- [Saved data entries]
>>>

/-- **Restriction to a sub-cube preserves degree**: for `P ∈ degLE R ι d`, every `I` and every
assignment `v` off `I`, `w ↦ P(w, v)` lies in `degLE R I d`.
[cite: GreenRoyStraubing2005, §2 (p(x ⊕ u) "as a polynomial in the wᵢ")] -/
theorem restrict_mem_degLE {R : Type*} [CommRing R] {d : ℕ} {P : (ι → Bool) → R}
    (hP : P ∈ degLE R ι d) (I : Finset ι) (v : {i // i ∉ I} → Bool) :
    (fun w : {i // i ∈ I} → Bool => P (glue I w v)) ∈ degLE R {i // i ∈ I} d := by
  obtain ⟨c, rfl⟩ := mem_degLE_iff.mp hP
  have hfun : (fun w : {i // i ∈ I} → Bool => (∑ S, c S • cubeMono R S.1) (glue I w v))
      = ∑ S : {S : Finset ι // S.card ≤ d},
          (c S * cubeMono R (S.1.filter fun i => i ∉ I) (glue I (fun _ => false) v))
            • cubeMono R (S.1.subtype fun i => i ∈ I) := by
    funext w
    simp only [Finset.sum_apply, Pi.smul_apply, smul_eq_mul]
    refine sum_congr rfl fun S _ => ?_
    rw [cubeMono_glue, mul_assoc]
  rw [hfun]
  refine Submodule.sum_mem _ fun S _ => Submodule.smul_mem _ _ (cubeMono_mem_degLE ?_)
  rw [card_subtype]
  exact (card_filter_le _ _).trans S.2

/-- **Juntas have degree at most their arity**: an `𝔽₂`-valued function on `{0,1}^ι` depending
only on the coordinates in `T` lies in `degLE (ZMod 2) ι |T|` (it is a combination of the pattern
indicators `Π_{i ∈ T}[x_i = a_i] = x_T(x ⊕ ¬a)`).
[cite: ViolaWigderson2008, §2 (polynomials of degree d over GF(2) as functions on {0,1}ⁿ)] -/
theorem mem_degLE_card_of_forall_eq (T : Finset ι) {f : (ι → Bool) → ZMod 2}
    (hf : ∀ x y : ι → Bool, (∀ i ∈ T, x i = y i) → f x = f y) : f ∈ degLE (ZMod 2) ι T.card := by
  classical
  -- representatives: zero outside `T`
  let rep : (ι → Bool) → (ι → Bool) := fun x i => if i ∈ T then x i else false
  -- pattern indicators as shifted monomials
  let ind : (ι → Bool) → (ι → Bool) → ZMod 2 :=
    fun a x => cubeMono (ZMod 2) T (xorVec x fun i => !a i)
  have hind : ∀ a x, ind a x = if (∀ i ∈ T, x i = a i) then 1 else 0 := by
    intro a x
    simp only [ind, cubeMono_apply, xorVec_apply]
    have hiff : (∀ i ∈ T, xor (x i) (!a i) = true) ↔ ∀ i ∈ T, x i = a i := by
      refine forall₂_congr fun i _ => ?_
      cases x i <;> cases a i <;> decide
    simp only [hiff]
  have hrep_agree : ∀ x, ∀ i ∈ T, x i = rep x i := fun x i hi => by simp [rep, hi]
  have hfilter : ∀ x, (univ.image rep).filter (fun a => ∀ i ∈ T, x i = a i) = {rep x} := by
    intro x
    ext a
    simp only [mem_filter, mem_image, mem_univ, true_and, mem_singleton]
    constructor
    · rintro ⟨⟨x', rfl⟩, h⟩
      funext i
      by_cases hi : i ∈ T
      · have := h i hi
        simp only [rep, if_pos hi] at this ⊢
        exact this.symm
      · simp [rep, hi]
    · rintro rfl
      exact ⟨⟨x, rfl⟩, hrep_agree x⟩
  have hf_eq : f = ∑ a ∈ univ.image rep, f a • ind a := by
    funext x
    simp only [Finset.sum_apply, Pi.smul_apply, smul_eq_mul, hind, mul_ite, mul_one, mul_zero]
    rw [← sum_filter, hfilter x, sum_singleton]
    exact hf x (rep x) (hrep_agree x)
  rw [hf_eq]
  refine Submodule.sum_mem _ fun a _ => Submodule.smul_mem _ _ ?_
  exact comp_xorVec_mem_degLE (cubeMono_mem_degLE le_rfl) _

/-- Sums of juntas: if each `f_k` depends only on a set `T_k` of at most `w` coordinates, then
`Σ_k f_k ∈ degLE (ZMod 2) ι w` (a parity of `w`-local conditions is a degree-`≤ w` polynomial).
[cite: ViolaWigderson2008, §2] -/
theorem sum_mem_degLE_of_forall_eq {κ : Type*} (s : Finset κ) {w : ℕ} (T : κ → Finset ι)
    (hT : ∀ k ∈ s, (T k).card ≤ w) {f : κ → (ι → Bool) → ZMod 2}
    (hf : ∀ k ∈ s, ∀ x y : ι → Bool, (∀ i ∈ T k, x i = y i) → f k x = f k y) :
    (∑ k ∈ s, f k) ∈ degLE (ZMod 2) ι w :=
  Submodule.sum_mem _ fun k hk => degLE_mono (hT k hk) (mem_degLE_card_of_forall_eq (T k) (hf k hk))

/-- One coordinate of a linear form modulo `3` after flipping the coordinates with coefficient `2`:
`[x_i ⊕ u_i]·γ_i = c_i + [x_i]·γ'_i` with `u_i = [γ_i = 2]`, `c_i = 2[γ_i = 2]`, `γ'_i = [γ_i ≠ 0]`.
[folklore] -/
private theorem flip_coord (g : ZMod 3) (b : Bool) :
    (if xor b (decide (g = 2)) then g else 0)
      = (if g = 2 then (2 : ZMod 3) else 0) + (if b then (if g = 0 then 0 else 1) else 0) := by
  revert g b
  decide

/-- A `0/1`-coefficient linear form is a subset count: `Σ_i [x_i]·[i ∈ S] = #{i ∈ S : x_i}` in `ℤ/3`.
[folklore] -/
private theorem sum_ite_ite_eq_card (S : Finset ι) (x : ι → Bool) :
    (∑ i, if x i then (if i ∈ S then (1 : ZMod 3) else 0) else 0)
      = ((S.filter fun i => x i = true).card : ZMod 3) := by
  rw [Finset.card_filter, Nat.cast_sum, ← Finset.sum_filter_add_sum_filter_not univ (fun i => i ∈ S)]
  have h1 : ∑ i ∈ univ.filter (fun i => i ∈ S), (if x i then (if i ∈ S then (1 : ZMod 3) else 0) else 0)
      = ∑ i ∈ S, ((if x i = true then 1 else 0 : ℕ) : ZMod 3) := by
    rw [filter_mem_eq_inter, univ_inter]
    refine sum_congr rfl fun i hi => ?_
    simp [hi]
  have h2 : ∑ i ∈ univ.filter (fun i => ¬ i ∈ S),
      (if x i then (if i ∈ S then (1 : ZMod 3) else 0) else 0) = 0 := by
    refine sum_eq_zero fun i hi => ?_
    have h : i ∉ S := (mem_filter.mp hi).2
    simp [h]
  rw [h1, h2, add_zero]

/-- **Arbitrary linear form modulo `3`** (the leaf estimate for radius-`w₀` clusters of the
advice-free-`QNC⁰` descent): for `P ∈ degLE (ZMod 2) ι d` and every `γ : ι → ℤ/3`,
`‖Σ_{x ∈ {0,1}^ι} χ₂(P x)·χ₃(Σ_i γ_i x_i)‖ ≤ 2ⁿ · exp(−3·wt(γ)/(8·4^d))`, `wt(γ) = #{i : γ_i ≠ 0}`.
Proof: flip the coordinates with `γ_i = 2` (`comp_xorVec_mem_degLE`; the form becomes a constant
plus `#{i ∈ supp γ : x_i}`), fibre over the coordinates off `supp γ` (`restrict_mem_degLE`) and apply
`norm_sum_le_two_pow_mul_exp_three` on each fibre `{0,1}^{supp γ}`.
[cite: ViolaWigderson2008, Thm 2.9 (p. 149); GreenRoyStraubing2005, §2] -/
theorem norm_sum_mul_stdAddChar_linear_le {d : ℕ} {P : (ι → Bool) → ZMod 2}
    (hP : P ∈ degLE (ZMod 2) ι d) (γ : ι → ZMod 3) :
    ‖∑ x : ι → Bool, (stdAddChar (P x) : ℂ) * stdAddChar (∑ i, if x i then γ i else 0)‖
      ≤ 2 ^ Fintype.card ι *
          Real.exp (-(3 * ((univ.filter fun i => γ i ≠ 0).card : ℝ) / (8 * 4 ^ d))) := by
  classical
  set S : Finset ι := univ.filter fun i => γ i ≠ 0 with hS
  let u : ι → Bool := fun i => decide (γ i = 2)
  let C : ZMod 3 := ∑ i, if γ i = 2 then (2 : ZMod 3) else 0
  let P' : (ι → Bool) → ZMod 2 := fun y => P (xorVec y u)
  have hP' : P' ∈ degLE (ZMod 2) ι d := comp_xorVec_mem_degLE hP u
  -- Step A: flip the coordinates with `γ_i = 2`
  have hflip : ∀ y : ι → Bool, (∑ i, if xorVec y u i then γ i else 0)
      = C + ((S.filter fun i => y i = true).card : ZMod 3) := by
    intro y
    rw [← sum_ite_ite_eq_card, ← sum_add_distrib]
    refine sum_congr rfl fun i _ => ?_
    rw [xorVec_apply, flip_coord (γ i) (y i)]
    simp only [hS, mem_filter, mem_univ, true_and]
    by_cases h0 : γ i = 0 <;> simp [h0]
  have hA : ∑ x : ι → Bool, (stdAddChar (P x) : ℂ) * stdAddChar (∑ i, if x i then γ i else 0)
      = stdAddChar C * ∑ y : ι → Bool, (stdAddChar (P' y) : ℂ) *
          (stdAddChar (1 : ZMod 3) : ℂ) ^ (S.filter fun i => y i = true).card := by
    rw [← (shiftEquiv u).sum_comp, mul_sum]
    refine sum_congr rfl fun y _ => ?_
    rw [shiftEquiv_apply, hflip y, AddChar.map_add_eq_mul, ← nsmul_one ((S.filter _).card),
      AddChar.map_nsmul_eq_pow]
    ring
  -- Step B: fibre over the coordinates off `S`
  have hB : ∑ y : ι → Bool, (stdAddChar (P' y) : ℂ) *
        (stdAddChar (1 : ZMod 3) : ℂ) ^ (S.filter fun i => y i = true).card
      = ∑ v : {i // i ∉ S} → Bool, ∑ w : {i // i ∈ S} → Bool,
          (stdAddChar (P' (glue S w v)) : ℂ) *
            (stdAddChar (1 : ZMod 3) : ℂ) ^ (univ.filter fun k : {i // i ∈ S} => w k = true).card := by
    rw [sum_eq_sum_sum_glue S]
    refine sum_congr rfl fun v _ => sum_congr rfl fun w _ => ?_
    rw [card_filter_glue_eq]
  -- Step C: the bound on each fibre
  have hfib : ∀ v : {i // i ∉ S} → Bool,
      ‖∑ w : {i // i ∈ S} → Bool, (stdAddChar (P' (glue S w v)) : ℂ) *
          (stdAddChar (1 : ZMod 3) : ℂ) ^ (univ.filter fun k : {i // i ∈ S} => w k = true).card‖
        ≤ 2 ^ S.card * Real.exp (-(3 * (S.card : ℝ) / (8 * 4 ^ d))) := by
    intro v
    have h := norm_sum_le_two_pow_mul_exp_three (ι := {i // i ∈ S}) (a := (1 : ZMod 3)) (by decide)
      (restrict_mem_degLE hP' S v)
    simpa only [Fintype.card_coe] using h
  -- assemble
  have hC : ‖(stdAddChar C : ℂ)‖ = 1 := by
    rw [stdAddChar_apply]
    exact Circle.norm_coe _
  have hcardv : (Fintype.card ({i // i ∉ S} → Bool) : ℝ) = 2 ^ (Fintype.card ι - S.card) := by
    rw [Fintype.card_fun, Fintype.card_bool, Fintype.card_subtype_compl, Fintype.card_coe]
    push_cast
    ring
  have hSle : S.card ≤ Fintype.card ι := card_le_univ S
  rw [hA, norm_mul, hC, one_mul, hB]
  calc ‖∑ v : {i // i ∉ S} → Bool, ∑ w : {i // i ∈ S} → Bool,
          (stdAddChar (P' (glue S w v)) : ℂ) *
            (stdAddChar (1 : ZMod 3) : ℂ) ^ (univ.filter fun k : {i // i ∈ S} => w k = true).card‖
      ≤ ∑ v : {i // i ∉ S} → Bool, ‖∑ w : {i // i ∈ S} → Bool,
          (stdAddChar (P' (glue S w v)) : ℂ) *
            (stdAddChar (1 : ZMod 3) : ℂ) ^ (univ.filter fun k : {i // i ∈ S} => w k = true).card‖ :=
        norm_sum_le _ _
    _ ≤ ∑ _v : {i // i ∉ S} → Bool, 2 ^ S.card * Real.exp (-(3 * (S.card : ℝ) / (8 * 4 ^ d))) :=
        sum_le_sum fun v _ => hfib v
    _ = 2 ^ Fintype.card ι * Real.exp (-(3 * (S.card : ℝ) / (8 * 4 ^ d))) := by
        rw [sum_const, card_univ, nsmul_eq_mul, hcardv, ← mul_assoc, ← pow_add,
          Nat.sub_add_cancel hSle]

end LinearForm

/-! ### 6. The same estimates in the `ω^k · (−1)^g` shape (cube `Fin n → Bool`, `Smolensky.lowDeg`),
and the sharp linear case (character versus a product of signs) -/

section CellShape

variable {ι : Type*} [Fintype ι] [DecidableEq ι]

omit [Fintype ι] [DecidableEq ι] in
/-- `ω^k = χ₃(k mod 3)` for `ω = e^{2πi/3}`. [cite: ViolaWigderson2008, §2.3 (e_m(y) = e^{2πiy/m})] -/
theorem cexp_two_pi_I_div_three_pow (k : ℕ) :
    Complex.exp (2 * Real.pi * Complex.I / 3) ^ k = (stdAddChar (k : ZMod 3) : ℂ) := by
  rw [← Complex.exp_nat_mul, stdAddChar_apply, toCircle_natCast]
  congr 1
  push_cast
  ring

omit [DecidableEq ι] in
/-- The phase `ω^{Σ_{i : x_i} a_i}` (exponent read in `ℕ` through `ZMod.val`) is the character value
`χ₃(Σ_{i : x_i} a_i)`. [cite: ViolaWigderson2008, §2.3 (e_m(Σ_j x_j))] -/
theorem cexp_pow_sum_val_eq_stdAddChar (a : ι → ZMod 3) (x : ι → Bool) :
    Complex.exp (2 * Real.pi * Complex.I / 3) ^ (∑ i, if x i then (a i).val else 0)
      = (stdAddChar (∑ i, if x i then a i else 0) : ℂ) := by
  rw [cexp_two_pi_I_div_three_pow]
  congr 1
  rw [Nat.cast_sum]
  refine sum_congr rfl fun i _ => ?_
  split_ifs <;> simp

<<<

- [AIM OF THE EXERCISE] For each line in the entries that contains the string "DecidableEq", make a copy.

- [EXERCISE RESULT]
variable {ι : Type*} [Fintype ι] [DecidableEq ι]
omit [Fintype ι] [DecidableEq ι] in
omit [DecidableEq ι] in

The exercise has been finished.